The study is based on the hypothesis that the SWAT watershed modeling can help identify the high priority areas with comparatively higher sediment yields, and that simulating BMPs on these areas can provide estimates of potential mitigation. According to the literature review, the SWAT model has been widely used in several studies to assess the effects of BMPs on sediments and NPS pollution in different parts of the world. There is still a need to implement the SWAT model under various climatic and geographic scenarios. The watersheds differ in their hydrological and physical characteristics, so the response to runoff and sediment transport varies as well. Implementing SWAT in various watersheds allows researchers to better understand the complex flow and transport mechanisms that occur under changing environmental conditions. In light of the preceding, this study aimed to fulfill the following objectives: (a) development of a watershed scale model, (b) calibration and validation of SWAT model for simulating flow and sediment load, (c) locating areas with comparatively higher sediment yield using calibrated and validated model (d) evaluation of the impacts of BMPs and their combinations on streamflow and sediment yields at watershed and sub-watershed levels to test the extent to which combining BMPs improves water quality as compared to using them individually.
4. Conclusions
This study was conducted in a watershed in northwestern Mississippi using a calibrated and validated SWAT model to simulate the runoff and sediment yield. The statistical indicators showed acceptable model performance in simulating the runoff and TSS load. LOADEST tool was used to interpolate continuous daily data of TSS load. Seven different structural BMP scenarios, GSS, GWW, VFS, and their combinations were implemented in the high priority areas within the watershed, and their impacts on flow and sediment yield reduction at both watershed and sub-watershed levels were documented.
The outcomes of the simulation revealed that all the selected BMPs had a substantial impact on sediment yield reduction and a 0 to less than 1% reduction in flow. The sediment yield reduction potential of different BMPs scenarios was variable, with the highest reduction in the case of a combination of all three BMPs. In the evaluation of individual BMPs, at both watershed and sub-watershed levels, GWW exhibited the highest sediment yield potential, followed by VFS, which explains their widespread use [
71]. The combination of GSS and GWW had the highest potential for reducing sediment yield when compared to other combinations of two BMPs.
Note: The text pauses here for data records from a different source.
/-- **Compression does not increase the `L²` operator norm**: `‖M.toBlock p p‖ ≤ ‖M‖` (restrict
after multiplying the zero extension; both steps are norm-non-increasing). [folklore] -/
theorem norm_toBlock_le [DecidableEq n] (M : Matrix n n ℂ) (p : n → Prop) [Fintype {a // p a}]
    [DecidablePred p] [DecidableEq {a // p a}] :
    ‖M.toBlock p p‖ ≤ ‖M‖ := by
  rw [Matrix.cstar_norm_def (M.toBlock p p)]
  refine ContinuousLinearMap.opNorm_le_bound _ (norm_nonneg _) fun x => ?_
  set xe : n → ℂ := fun a => if h : p a then (WithLp.ofLp x) ⟨a, h⟩ else 0 with hxe_def
  have hxe : ∀ j : {a // p a}, (WithLp.ofLp x) j = xe (j : n) := fun j => by
    rw [hxe_def]; simp [dif_pos j.2]
  have hxe0 : ∀ a, ¬ p a → xe a = 0 := fun a ha => by rw [hxe_def]; simp [dif_neg ha]
  have h1 : ‖toEuclideanCLM (n := {a // p a}) (𝕜 := ℂ) (M.toBlock p p) x‖ =
      eucNorm (M.toBlock p p *ᵥ WithLp.ofLp x) := rfl
  have hx : ‖x‖ = eucNorm (WithLp.ofLp x) := rfl
  rw [h1, hx]
  have hsq1 : eucNorm (M.toBlock p p *ᵥ WithLp.ofLp x) ^ 2 ≤ eucNorm (M *ᵥ xe) ^ 2 := by
    rw [eucNorm_sq, eucNorm_sq, re_star_dotProduct_self_eq_sum_normSq,
      re_star_dotProduct_self_eq_sum_normSq]
    have hterm : ∀ i : {a // p a}, Complex.normSq ((M.toBlock p p *ᵥ WithLp.ofLp x) i) =
        Complex.normSq ((M *ᵥ xe) (i : n)) := fun i => by
      rw [toBlock_mulVec_apply M p _ xe hxe hxe0]
    simp only [hterm]
    exact sum_subtype_le_sum p (fun a => Complex.normSq ((M *ᵥ xe) a))
      fun a => Complex.normSq_nonneg _
  have hsq2 : eucNorm xe ^ 2 = eucNorm (WithLp.ofLp x) ^ 2 := by
    rw [eucNorm_sq, eucNorm_sq, re_star_dotProduct_self_eq_sum_normSq,
      re_star_dotProduct_self_eq_sum_normSq]
    have hrhs : ∑ i : {a // p a}, Complex.normSq ((WithLp.ofLp x) i) =
        ∑ i : {a // p a}, Complex.normSq (xe (i : n)) :=
      Finset.sum_congr rfl fun i _ => by rw [hxe i]
    rw [hrhs]
    exact (sum_subtype_eq_sum_of_zero p (fun a => Complex.normSq (xe a))
      (fun a ha => by rw [hxe0 a ha, map_zero])).symm
  have hxe_eq : eucNorm xe = eucNorm (WithLp.ofLp x) := by
    have h := hsq2
    rwa [sq_eq_sq₀ (eucNorm_nonneg _) (eucNorm_nonneg _)] at h
  have h3 : eucNorm (M *ᵥ xe) ≤ ‖M‖ * eucNorm (WithLp.ofLp x) := by
    rw [← hxe_eq]; exact eucNorm_mulVec_le M xe
  have h4 : eucNorm (M.toBlock p p *ᵥ WithLp.ofLp x) ≤ eucNorm (M *ᵥ xe) :=
    (pow_le_pow_iff_left₀ (eucNorm_nonneg _) (eucNorm_nonneg _) two_ne_zero).1 hsq1
  exact h4.trans h3

omit [Fintype n] in
/-- Compression is additive over finite sums. [folklore] -/
theorem toBlock_sum {ι : Type*} (s : Finset ι) (M : ι → Matrix n n ℂ) (p q : n → Prop) :
    (∑ i ∈ s, M i).toBlock p q = ∑ i ∈ s, (M i).toBlock p q := by
  ext a b
  simp [toBlock_apply, Matrix.sum_apply]

/-- **A state is bounded by the norm, on a block**: for the Gibbs state of a Hermitian block
Hamiltonian, `-‖X‖ ≤ re ω_β(X.toBlock p p)` (empty block: both functionals vanish). [folklore] -/
theorem neg_norm_le_re_gibbsState_toBlock [DecidableEq n] {p : n → Prop} [Fintype {a // p a}]
    [DecidablePred p] [DecidableEq {a // p a}] {H : Matrix {a // p a} {a // p a} ℂ} (hH : H.IsHermitian) (β : ℝ) (X : Matrix n n ℂ) :
    -‖X‖ ≤ (Matrix.gibbsState β H (X.toBlock p p)).re := by
  rcases isEmpty_or_nonempty {a // p a} with hp | hp
  · have hX : X.toBlock p p = 0 := Subsingleton.elim _ _
    rw [hX, map_zero, Complex.zero_re, neg_nonpos]
    exact norm_nonneg _
  · have h := abs_re_gibbsState_le hH β (X.toBlock p p)
    have h2 := norm_toBlock_le X p
    have h3 := neg_abs_le (Matrix.gibbsState β H (X.toBlock p p)).re
    linarith

end BlockNorm

/-! ### The far-pair bound: `c (d+1)^{-C/β} ≥ c/2` for log-large `β` -/

/-- For `1 ≤ t ≤ L`, `0 < C` and `β ≥ C (log L + 1) / log 2`: `(1/2) ≤ t ^ (-C/β)`. [folklore] -/
theorem half_le_rpow_neg_div {t Lr C β : ℝ} (ht : 1 ≤ t) (htL : t ≤ Lr) (hC : 0 < C)
    (hβ : C * (Real.log Lr + 1) / Real.log 2 ≤ β) : (1 : ℝ) / 2 ≤ t ^ (-C / β) := by
  have hlog2 : 0 < Real.log 2 := Real.log_pos one_lt_two
  have hLr1 : 1 ≤ Lr := ht.trans htL
  have hlogL : 0 ≤ Real.log Lr := Real.log_nonneg hLr1
  have hβpos : 0 < β := by
    have : 0 < C * (Real.log Lr + 1) / Real.log 2 := by positivity
    linarith
  have ht0 : 0 < t := one_pos.trans_le ht
  rw [Real.rpow_def_of_pos ht0]
  have hhalf : (1 : ℝ) / 2 = Real.exp (-Real.log 2) := by
    rw [Real.exp_neg, Real.exp_log two_pos, one_div]
  rw [hhalf]
  apply Real.exp_le_exp.2
  -- goal: -log 2 ≤ log t * (-C/β), i.e. log t * C / β ≤ log 2
  have hlogt : Real.log t ≤ Real.log Lr := Real.log_le_log ht0 htL
  have hlogt0 : 0 ≤ Real.log t := Real.log_nonneg ht
  have h1 : Real.log t * (C / β) ≤ Real.log Lr * (C / β) :=
    mul_le_mul_of_nonneg_right hlogt (by positivity)
  -- log Lr * C / β ≤ log 2 because β ≥ C (log Lr + 1)/log 2
  have h2 : Real.log Lr * (C / β) ≤ Real.log 2 := by
    rw [mul_div_assoc', div_le_iff₀ hβpos]
    have h3 : C * (Real.log Lr + 1) ≤ β * Real.log 2 := by
      rw [div_le_iff₀ hlog2] at hβ
      linarith
    nlinarith
  have h4 : Real.log t * (-C / β) = -(Real.log t * (C / β)) := by ring
  rw [h4]
  linarith

/-! ### The sum estimate at fixed `β` -/

/-- **Sector Gibbs d-wave order from the pointwise far bound**, at one side and one `β`. Writing
`ω = gibbsState β (H.toBlock p p)`: if `re ω(((P_x)ᴴ P_y).toBlock p p) ≥ c/2` whenever
`R₀ ≤ torusDist x y`, then
`(c/2) L⁴ - (c/2 + K²)(2R₀+1)² L² ≤ re ω((Δ_dᴴ Δ_d).toBlock p p)`, `K = 2 Σ_e |d(e)/√2|`.
[folklore] -/
theorem re_gibbs_pairIntensity_toBlock_ge (L : ℕ) [NeZero L]
    {p : Finset (Orb (FermionTorus 2 L)) → Prop} [Fintype {s // p s}] [DecidableEq {s // p s}]
    {H : Matrix {s // p s} {s // p s} ℂ} (hH : H.IsHermitian) (β c : ℝ) (hc : 0 ≤ c) (R₀ : ℕ)
    (hfar : ∀ x y : TorusSite 2 L, R₀ ≤ torusDist x y →
      c / 2 ≤ (Matrix.gibbsState β H ((((localPair dWaveFormFactor L x)ᴴ *
        localPair dWaveFormFactor L y)).toBlock p p)).re) :
    c / 2 * (L : ℝ) ^ 4 -
        (c / 2 + (2 * ∑ e ∈ insert (0 : Site 2) unitSteps, |dWaveFormFactor e / Real.sqrt 2|) ^ 2) *
          ((2 * R₀ + 1) ^ 2 : ℕ) * (L : ℝ) ^ 2 ≤
      (Matrix.gibbsState β H (((pairField dWaveFormFactor L)ᴴ * pairField dWaveFormFactor L).toBlock
        p p)).re := by
  set K : ℝ := 2 * ∑ e ∈ insert (0 : Site 2) unitSteps, |dWaveFormFactor e / Real.sqrt 2| with hK
  set Mn : ℕ := (2 * R₀ + 1) ^ 2 with hMn
  set ω := Matrix.gibbsState β H with hω
  -- linearity
  have hlin : (ω (((pairField dWaveFormFactor L)ᴴ * pairField dWaveFormFactor L).toBlock p p)).re =
      ∑ x : TorusSite 2 L, ∑ y : TorusSite 2 L,
        (ω (((localPair dWaveFormFactor L x)ᴴ * localPair dWaveFormFactor L y).toBlock p p)).re := by
    have hmat : (pairField dWaveFormFactor L)ᴴ * pairField dWaveFormFactor L =
        ∑ x : TorusSite 2 L, ∑ y : TorusSite 2 L,
          (localPair dWaveFormFactor L x)ᴴ * localPair dWaveFormFactor L y := by
      rw [pairField, conjTranspose_sum, Finset.sum_mul_sum]
    rw [hmat, toBlock_sum]
    simp only [toBlock_sum, map_sum, Complex.re_sum]
  rw [hlin]
  -- per-pair lower bound
  have hK0 : 0 ≤ K := by rw [hK]; positivity
  have hnormP : ∀ x : TorusSite 2 L, ‖localPair dWaveFormFactor L x‖ ≤ K := fun x =>
    norm_localPair_le dWaveFormFactor L x
  have hpair : ∀ x y : TorusSite 2 L,
      c / 2 - (c / 2 + K ^ 2) * (if torusDist x y < R₀ then 1 else 0) ≤
        (ω (((localPair dWaveFormFactor L x)ᴴ * localPair dWaveFormFactor L y).toBlock p p)).re := by
    intro x y
    by_cases hd : torusDist x y < R₀
    · rw [if_pos hd, mul_one]
      have hn : ‖(localPair dWaveFormFactor L x)ᴴ * localPair dWaveFormFactor L y‖ ≤ K ^ 2 := by
        calc ‖(localPair dWaveFormFactor L x)ᴴ * localPair dWaveFormFactor L y‖
            ≤ ‖(localPair dWaveFormFactor L x)ᴴ‖ * ‖localPair dWaveFormFactor L y‖ := norm_mul_le _ _
          _ = ‖localPair dWaveFormFactor L x‖ * ‖localPair dWaveFormFactor L y‖ := by
              rw [Matrix.l2_opNorm_conjTranspose]
          _ ≤ K * K := mul_le_mul (hnormP x) (hnormP y) (norm_nonneg _) hK0
          _ = K ^ 2 := by ring
      have hb := neg_norm_le_re_gibbsState_toBlock hH β
        ((localPair dWaveFormFactor L x)ᴴ * localPair dWaveFormFactor L y)
      rw [hω]
      linarith
    · rw [if_neg hd, mul_zero, sub_zero]
      exact hfar x y (not_lt.1 hd)
  -- counting the near sites
  have hnear : ∀ x : TorusSite 2 L,
      (∑ y : TorusSite 2 L, (if torusDist x y < R₀ then (1 : ℝ) else 0)) ≤ (Mn : ℝ) := by
    intro x
    rw [Finset.sum_boole]
    have h1 : (Finset.univ.filter fun y : TorusSite 2 L => torusDist x y < R₀).card ≤
        (Finset.univ.filter fun y : TorusSite 2 L => torusDist x y ≤ R₀).card :=
      Finset.card_le_card (Finset.monotone_filter_right _ fun y _ h => le_of_lt h)
    have h2 := card_filter_torusDist_le L x R₀ (d := 2)
    rw [hMn]
    exact_mod_cast h1.trans h2
  have hcard : (Finset.univ : Finset (TorusSite 2 L)).card = L ^ 2 := by
    rw [Finset.card_univ]
    simp [TorusSite, ZMod.card]
  -- sum the per-pair bounds
  calc c / 2 * (L : ℝ) ^ 4 - (c / 2 + K ^ 2) * (Mn : ℝ) * (L : ℝ) ^ 2
      = ∑ _x : TorusSite 2 L, (c / 2 * (L : ℝ) ^ 2 - (c / 2 + K ^ 2) * (Mn : ℝ)) := by
        rw [Finset.sum_const, hcard, nsmul_eq_mul]
        push_cast
        ring
    _ ≤ ∑ x : TorusSite 2 L, ∑ y : TorusSite 2 L,
          (c / 2 - (c / 2 + K ^ 2) * (if torusDist x y < R₀ then 1 else 0)) := by
        refine Finset.sum_le_sum fun x _ => ?_
        rw [Finset.sum_sub_distrib, Finset.sum_const, hcard, nsmul_eq_mul, ← Finset.mul_sum]
        push_cast
        have h := hnear x
        have hcK : 0 ≤ c / 2 + K ^ 2 := by positivity
        nlinarith
    _ ≤ ∑ x : TorusSite 2 L, ∑ y : TorusSite 2 L,
          (ω (((localPair dWaveFormFactor L x)ᴴ * localPair dWaveFormFactor L y).toBlock p p)).re :=
        Finset.sum_le_sum fun x _ => Finset.sum_le_sum fun y _ => hpair x y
According to the results, combining all three BMPs is the most preferable. However, in the event of budget limits, the combination of GSS and GWW could be utilized.
The findings of this study are beneficial to watershed managers as well as the scientific community. Watershed managers and decision-makers can make use of the information to help them choose appropriate BMPs and ensure sustainable watershed management. The findings of this work will aid modelers in successfully performing multisite SWAT calibration and validation using tools such as SWAT CUP and LOADEST.
It is worth noting that this study has not considered the costs, operation, maintenance, and life cycle of the BMPs. The technical efficacy of these approaches may be limited by local constraints such as geographic challenges, farmers’ acceptance, resources availability, economic expenses, and so on. Future studies could help to analyze the uncertainty and fill this gap in the execution of the proposed BMPs at a watershed scale.